ROSS Loses To TR Bigtime: Judge looked at possible copyright infringement defenses for Ross Intelligence and said, ‘I reject them all.’

Header Image: US District Court of Delaware judge Stephanos Bibas

This is not looking good for ROSS , which as we all know no longer actually exists other than in name.

I’m looking forward to seeing the Caseway guy’s reaction to this after his run in with CANLII 

As they say.. The plot thickens

The Verge

On Tuesday, US District Court of Delaware judge Stephanos Bibas issued a partial summary judgment in favor of Thomson Reuters in its copyright infringement lawsuit against Ross Intelligence, a legal AI startup. Filed in 2020, it’s one of the first cases that will deal with the legality of AI tools and how they are trained, often using copyrighted data scraped from somewhere else without license or permission.

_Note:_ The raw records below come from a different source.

/-- **T7 — `A - 1` maps `u^⊥` onto `u^⊥`** for a near-identity isometry `A ≠ 1` of `ℝ³` with axis
`u`: on the plane `u^⊥`, `A - 1 = o.rotation θ - 1` with `θ ≠ 0` is injective, hence surjective. -/
theorem tk_T7 : ∀ A : EuclideanSpace ℝ (Fin 3) ≃ₗᵢ[ℝ] EuclideanSpace ℝ (Fin 3),
    (∀ x : EuclideanSpace ℝ (Fin 3), ‖A x - x‖ ≤ ‖x‖ / 2) → ∀ u : EuclideanSpace ℝ (Fin 3),
      ‖u‖ = 1 → A u = u → (∃ x : EuclideanSpace ℝ (Fin 3), A x ≠ x) →
        ∀ w : EuclideanSpace ℝ (Fin 3), inner ℝ w u = 0 →
          ∃ c : EuclideanSpace ℝ (Fin 3), inner ℝ c u = 0 ∧ A c - c = w := by
  intro A hA u hu hAu hne w hw
  haveI := tk_fact_finrank_two hu
  let o : Orientation ℝ (ℝ ∙ u)ᗮ (Fin 2) :=
    (Module.finBasisOfFinrankEq ℝ (ℝ ∙ u)ᗮ Fact.out).orientation
  obtain ⟨θ, hθ⟩ := tk_plane A hA hAu o
  have hθ0 := tk_angle_ne_zero A hu hAu hne o hθ
  let G : (ℝ ∙ u)ᗮ →ₗ[ℝ] (ℝ ∙ u)ᗮ :=
    ((o.rotation θ).toLinearEquiv : (ℝ ∙ u)ᗮ →ₗ[ℝ] (ℝ ∙ u)ᗮ) - LinearMap.id
  have hG : ∀ k : (ℝ ∙ u)ᗮ, G k = o.rotation θ k - k := fun k => rfl
  have hGinj : Function.Injective G := by
    rw [← LinearMap.ker_eq_bot, Submodule.eq_bot_iff]
    intro k hk
    rw [LinearMap.mem_ker, hG, sub_eq_zero] at hk
    rcases (o.rotation_eq_self_iff k θ).1 hk with h | h
    · exact h
    · exact absurd h hθ0
  have hwK : w ∈ (ℝ ∙ u)ᗮ := Submodule.mem_orthogonal_singleton_iff_inner_left.2 hw
  obtain ⟨k, hk⟩ := LinearMap.injective_iff_surjective.1 hGinj ⟨w, hwK⟩
  refine ⟨k, Submodule.mem_orthogonal_singleton_iff_inner_left.1 k.2, ?_⟩
  have := congrArg Subtype.val hk
  rw [hG, Submodule.coe_sub, ← hθ k] at this
  exact this

/-- **SO(3) toolkit** (registered stub `stub_so3Toolkit` of the line `Sketch`): the conjunction
of T0 (accumulation in an infinite set of isometries of `ℝ³`), T1 (a near-identity isometry has a
fixed unit vector), T2 (its fixed space is the axis when it is not the identity), T5 (two
near-identity isometries with a common axis commute) and T7 (`A - 1` maps `u^⊥` onto `u^⊥`). -/
theorem stub_so3Toolkit :
    (∀ S : Set (EuclideanSpace ℝ (Fin 3) ≃ₗᵢ[ℝ] EuclideanSpace ℝ (Fin 3)), S.Infinite → ∀ ε : ℝ, 0 < ε → ∃ A ∈ S, ∃ B ∈ S, A ≠ B ∧ ∀ x : EuclideanSpace ℝ (Fin 3), ‖A x - B x‖ ≤ ε * ‖x‖) ∧
    (∀ A : EuclideanSpace ℝ (Fin 3) ≃ₗᵢ[ℝ] EuclideanSpace ℝ (Fin 3), (∀ x : EuclideanSpace ℝ (Fin 3), ‖A x - x‖ ≤ ‖x‖ / 2) → ∃ u : EuclideanSpace ℝ (Fin 3), ‖u‖ = 1 ∧ A u = u) ∧
    (∀ A : EuclideanSpace ℝ (Fin 3) ≃ₗᵢ[ℝ] EuclideanSpace ℝ (Fin 3), (∀ x : EuclideanSpace ℝ (Fin 3), ‖A x - x‖ ≤ ‖x‖ / 2) → ∀ u : EuclideanSpace ℝ (Fin 3), ‖u‖ = 1 → A u = u → (∃ x : EuclideanSpace ℝ (Fin 3), A x ≠ x) → ∀ v : EuclideanSpace ℝ (Fin 3), A v = v → ∃ c : ℝ, v = c • u) ∧
    (∀ A B : EuclideanSpace ℝ (Fin 3) ≃ₗᵢ[ℝ] EuclideanSpace ℝ (Fin 3), (∀ x : EuclideanSpace ℝ (Fin 3), ‖A x - x‖ ≤ ‖x‖ / 2) → (∀ x : EuclideanSpace ℝ (Fin 3), ‖B x - x‖ ≤ ‖x‖ / 2) → ∀ u : EuclideanSpace ℝ (Fin 3), ‖u‖ = 1 → A u = u → B u = u → ∀ x : EuclideanSpace ℝ (Fin 3), A (B x) = B (A x)) ∧
    (∀ A : EuclideanSpace ℝ (Fin 3) ≃ₗᵢ[ℝ] EuclideanSpace ℝ (Fin 3), (∀ x : EuclideanSpace ℝ (Fin 3), ‖A x - x‖ ≤ ‖x‖ / 2) → ∀ u : EuclideanSpace ℝ (Fin 3), ‖u‖ = 1 → A u = u → (∃ x : EuclideanSpace ℝ (Fin 3), A x ≠ x) → ∀ w : EuclideanSpace ℝ (Fin 3), inner ℝ w u = 0 → ∃ c : EuclideanSpace ℝ (Fin 3), inner ℝ c u = 0 ∧ A c - c = w) :=
  ⟨tk_T0, tk_T1, tk_T2, tk_T5, tk_T7⟩

end Summit.AtomisticToContinuum.Crystallization.Theorems.IsometryAtomsAtomicLawChargesCrystal

end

Similar lawsuits against OpenAI, Microsoft, and other AI giants are currently winding their way through the courts, and they could come down to similar questions about whether or not the AI tools can claim a “fair use” defense of using copyrighted material.

 

In a statement given to The Verge by Thomson Reuters spokesperson Jeff McCoy, the company said:

We are pleased that the court granted summary judgment in our favor and concluded that Westlaw’s editorial content created and maintained by our attorney editors, is protected by copyright and cannot be used without our consent. The copying of our content was not “fair use.”

However, as the judge noted, this case involved “non-generative” AI, not a generative AI tool like an LLM. Ross shut down in 2021, calling the lawsuit “spurious” but saying it was unable to raise enough funding to keep going while caught up in a legal battle.

As reported previously by Wired, today Judge Bibas wrote in his decision, “None of Ross’s possible defenses holds water” against accusations of copyright infringement, and ultimately rejected Ross’s fair-use defense, relying heavily on the factor of how Ross’s use of copyrighted material affected the market for the original work’s value by building a direct competitor.